import Literature.MathematicalPhysics.QuantumFieldTheory.Balaban1983to89.B8Eq140PureGaugePotential
import Literature.MathematicalPhysics.QuantumFieldTheory.Balaban1983to89.B8Prop7BoxFormWitness
import Literature.MathematicalPhysics.QuantumFieldTheory.Balaban1983to89.B8Prop7TowerAxialUnitary
import Literature.MathematicalPhysics.QuantumFieldTheory.Balaban1983to89.B8SockB9P3ShellModeVacuityUniv
import Literature.MathematicalPhysics.QuantumFieldTheory.Balaban1983to89.B8Prop7PrintedRTowerAxialRecordP

/-!
# `Balaban1983to89.B8Prop7PrintedRZdGF3BoxFormInterTower` — [Balaban1985RegularSpaces] Proposition 7 AS TYPED-PRINTED (`B8SectGH.Prop7PrintedR`,
# constant `2α₂` in (1.145)) is FALSE ALSO IN THE BOX FORM of NODE 00's carrier `zdGF3` (R453 (B)'s «(1.66)₁ box form»: both `j`-blocks in `Ω_j`)
# with print's PINNED tower-wise map `toAxialTower`, at an INTERIOR INTER-TOWER BOND of print's own nested cube family `(T, □₁, □₂)` —
# `d = 4`, `𝔸 = ℂ`, EVERY `L ≥ 9`; hence the box-form `p7` doors of the K1 record knits (`famB8OfRecordSubB` ∕ `SubBH` ∕ `famB8OfRecord`) are
# false at the family dictionary `stage3OfFamily F` with the honest pin, exactly as the P-carrier ones

statement-level skeleton of published theorems with citation tags; proofs where landed; nothing here is a claim about the Yang–Mills mass gap

T. Bałaban, *Spaces of regular gauge field configurations on a lattice and gauge fixing conditions*, Commun. Math. Phys. **99** (1985) 75–102
`[Balaban1985RegularSpaces]` ("B8"; journal page = PDF page + 74): Prop. 7 (1.143)–(1.145) p. 100 («|(U′U₀‾)ʲ − Ū₀ʲ| = |exp iQ_j(U₀, ηA) − 1| < 2α₂
on Ω_j^{(j)}»), (1.139)–(1.140) p. 100, (1.35) p. 82, (1.66) p. 88, (1.3)–(1.6) p. 77, (1.131) p. 99 (the cube family), p. 77 (bond convention).
[3] = T. Bałaban, *Averaging operations for lattice gauge theories*, Commun. Math. Phys. **98** (1985) 17–51 `[Balaban1985Averaging]`: (76)–(77)
pp. 29–30, (81) p. 30, (85) p. 31, (87) p. 31, (88) p. 31.

## WHY THIS FILE (cell `pub-ymgap`, HUMAN RULING D-0062 ∕ D-0149 ∕ D-0154; N05 = [B8]; width seat `pub-ymgap-dag-n05-w5` g3, CLAIM-2 of
## 2026-08-28T08:07Z — g2's HANDOFF located «the box-form printed Proposition 7 with the pinned map is neither refuted nor proved at constant 2»)

The lineage's P₇-currency certificates (r05 `B8Ineq145Lineage`; n05-w2 `B8Prop7PrintedRZdGF3P2HalfSpace`; this seat g0∕g2 `…AllL`, `…CStar`,
`B8Prop7PrintedRTowerAxialRecordP`) refute the printed constant `2α₂` for print's pinned map on the ONE-END-POINT carriers `zdGF3P₂∕HP₂` at a
`∂Λ₁`-CROSSING bond (G-B8-01: gauge fixing of depth 1 on one side, `u = 1` on the other).  NODE 00's carrier OF RECORD `famB8OfRecord := zdGF3`
(R453 (B)) reads (1.145) in BOX FORM — both `j`-blocks of the bond inside `Ω_j` — which excludes those bonds, and g2's evidence note left the
box form open.  THIS FILE closes it NEGATIVELY for `L ≥ 9` with a NEW witness and a NEW mechanism:
* the member is print's nested cube family `(T, □₁, □₂)` of (1.131) at `k = 2` (`cubeFam true L 0 1 L 2`, lawful `IdxB8LawsB`, admissible
  `DomainSeq`, `Ω₀ = ℤ⁴` — n05-c's `exists_topCube_member_lawsB`), the bond is the level-`0` bond `⟨x, x + e₀⟩` from the top corner site `x` of the
  corner 2-block `T = B²(w)`, `w = (L,L,L,L)`, of `□₂` into the adjacent depth-1 top `T′ = B¹(z′) ⊂ □₁ ∖ □₂` — its box lies in `Ω₀`, in fact in `Ω₁`;
* the configuration is a PURE GAUGE `U₁ = e^{iηA}`, `A = −dψ∕η` (so the third member of (1.140) vanishes identically and the first two are lattice
  differences of `ψ`, `B8Eq140PureGaugePotential`), `U₀ = 1`;
* [3]'s gauge fixing normalises EACH tower by its own frame average ((81)∕(87)), so print's tower-wise map of depth 2 on `T` and depth 1 on `T′` turns
  `U₁` into the CONSTANT transition function `e^{i(M₂ψ(w) − M₁ψ(z′))}` on every bond from `T` to `T′` (`B7GaugeFixingPureGauge.mgauge_interTower_pureGauge`):
  print's identity «`|(U′U₀‾)ʲ − Ū₀ʲ| = |exp iQ_j − 1|`» is exact between two tops of the same `Λ_j` ((88)∕(92)) but NOT across depths, where the
  difference of the two tower MEANS of the potential appears;
* for the potential `ψ = κ₀(Σ_i y_i + q(y₀ − N))` of `B8Prop7BoxFormWitness` (`κ₀ = 0.9999·α₂∕L²`: print's maximal slope on `□₂`, where (1.140) at
  `j = 2` pins `|Δψ| < α₂∕L²`, `|ΔΔψ| < α₂∕L⁴`; quadratic bend across `T′`, where only `j ≤ 1` applies: `|ΔΔψ| < α₂∕L²`) one gets
  `M₁ψ(z′) − M₂ψ(w) = κ₀(2L² − L) + κ₀(L−1)(L−2)∕6 = κ₀(13L² − 9L + 2)∕6`, which exceeds `2α₂` iff `L² − 9L + 2 > 0` iff `L ≥ 9`
  (ratio `974∕972` at `L = 9`); the typed box-form (1.145) at level `0` on that bond says `2|sin(Φ∕2)| ≤ 2α₂` — absurd for `α₂ ≤ 1∕32`.

## WHAT IS PROVED (kernel, 0 sorry; theorems only)

* §3 ★★ `not_prop7PrintedR_zdGF3_toAxialTower_boxForm (L) (hL9 : 9 ≤ L) (hL1 : 1 ≤ L) (β) (len)`: `∃ i : ZdIdx 4 L`, `i.k = 2`, `IdxB8LawsB L i`,
  `DomainSeq L i.Ω`, `i.Ω 0 = univ`, `i.Ω = cubeFam true L 0 1 L 2`, with `¬ B8SectGH.Prop7PrintedR (fun _ : Unit => zdGF3 ℂ L β len i) (fun _ =>
  toAxialTower ℂ L β len hL1 i)` (the private `final_arith` is the sine arithmetic); ★ `exists_member_repairedC_not_printedR_boxForm` (at the same
  member the REPAIRED `Prop7RepairedC (530·4)` holds — n05-c's theorem by name — while the printed one fails).
* §4 — MOVED by the EDITION of 2026-08-29 (director-ym №260, FLAG №14 T0 (γ)) to the leaf `B8Prop7PrintedRZdGF3BoxFormInterTowerFamily` with RE-KEY-NEUTRAL proofs off the
  C⋆-generic twin `B8Prop7PrintedRZdGF3BoxFormInterTowerCStar` §2 (same short names and statements); formerly here at the family dictionary `θ₀ := stage3OfFamily F`
  (`D = 4`, `𝔸 = ℂ`, `L = F.L ≥ 13`, `rfl`): ★ `exists_idxB8SubB_not_prop7PrintedR_boxForm_stage3OfFamily`;
  ★★ `not_prop7PrintedR_famB8OfRecordSubB_toAxialTowerResid_stage3OfFamily` (the SubB knits' `p7` binder with the map pinned is false);
  ★★ `not_prop7PrintedR_famB8OfRecord_toAxialTowerResid_stage3OfFamily` (the WHOLE family of record with the candidate pin `toAxialTowerResid` of
  `ResidB8.toAxial`); ★★ `not_prop7PrintedR_famB8OfRecordSubBH_toAxialTowerResid_stage3OfFamily` (the repaired-carrier twin `zdGF3H`, `rfl` fields).

## HONEST SCOPE ∕ LIMITS

A NEGATIVE certificate about a proof CURRENCY (the typed-printed constant `2α₂` of (1.145), box form, pinned map) — NO estimate of
[Balaban1985RegularSpaces] is proved anew or denied; the REPAIRED currency HOLDS on the same data (n05-c's `B8Prop7TowerAxialRecord.prop7RepairedC_famB8OfRecordSubB`,
constant `530·D`, box form, pinned map) and is untouched: constants only, nothing downstream of [B8] is affected.  `L ≥ 9` ONLY: for `L ∈ {3, 5, 7}` the
pure-gauge witnesses do NOT exceed `2α₂` (their supremum is `α₂(2 − 1∕L + (L−1)(L−2)∕(6L²))`, pointwise optimal under (1.140) given the interface
pinning at `∂T`); curved witnesses are LOCATED, not typed; `stage3OfRecord₁₂` (`L = 3`) is therefore NOT covered, the family dictionary (`L = F.L ≥ 13`)
is.  `𝔸 = ℂ` (the faces at a general `θ.𝔸` would go through central units as in `B8Ineq145LineageCStar` — not done here).  Count-neutral helper keyed `stmt-QuantumFields-26907` (K1⁸ `StabilityBRunRowsAtRecordR13SepCoPH`, route rev 27; successor of the aside K1⁷ 20542); N05 NOT discharged; no summit statement is proved by this seat — R4 closes the
conditional finite-`𝕋⁴` rung `BalabanLadder.UV` only; nothing continuum ∕ ℝ⁴ ∕ OS ∕ mass-gap ∕ Clay.  No `sorry`, no `def`, no `instance`, no `notation`.
Unit `pub-ymgap-dag-n05-w5` (g3), 2026-08-28.

RELATED IN THE TREE, NOT DUPLICATED: `B7GaugeFixingPureGauge` (this seat: the pure-gauge calculus of [3]'s gauge fixing, USED), `B8Eq140PureGaugePotential`
(this seat: (1.140) for pure gauges, USED), `B8Prop7BoxFormWitness` (this seat: the potential's arithmetic, USED), `B8SockB9P3ShellModeVacuityUniv`
(n05-c: the lawful top-cube member, USED), `B8Prop7TowerAxialZd3` ∕ `…Unitary` (n05-c: the pinned map and its unitary regime, USED),
`B8Prop7TowerAxialRecord` (n05-c: `toAxialTowerResid`, `prop7RepairedC_famB8OfRecordSubB(H)` — the positive repaired currency), `B8Prop7PrintedRTowerAxialRecordP`
∕ `…CStar` ∕ `…AllL` (this lineage: the P-carrier faces; the present file is their box-form counterpart), `B8LeafKnit.prop7PrintedR_precomp` (restriction, USED).

[cite: Balaban1985RegularSpaces, Prop. 7 (1.143)–(1.145) p.100, (1.139)–(1.140) p.100, (1.35) p.82, (1.66) p.88, (1.3)–(1.6) p.77, (1.131) p.99, p.77;
Balaban1985Averaging, (76)–(77) pp.29–30, (81) p.30, (85) p.31, (87) p.31, (88) p.31]
-/

noncomputable section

- - - - - - -

**EXERCISE DIRECTIONS**
Precisely the lines between those holding "[3] = T. Bałaban, *Averaging" and "## WHY THIS", inclusive, are to be reproduced from the listing above, with nothing added.

**OUTPUT OF THE EXERCISE**
[3] = T. Bałaban, *Averaging operations for lattice gauge theories*, Commun. Math. Phys. **98** (1985) 17–51 `[Balaban1985Averaging]`: (76)–(77)
pp. 29–30, (81) p. 30, (85) p. 31, (87) p. 31, (88) p. 31.

## WHY THIS FILE (cell `pub-ymgap`, HUMAN RULING D-0062 ∕ D-0149 ∕ D-0154; N05 = [B8]; width seat `pub-ymgap-dag-n05-w5` g3, CLAIM-2 of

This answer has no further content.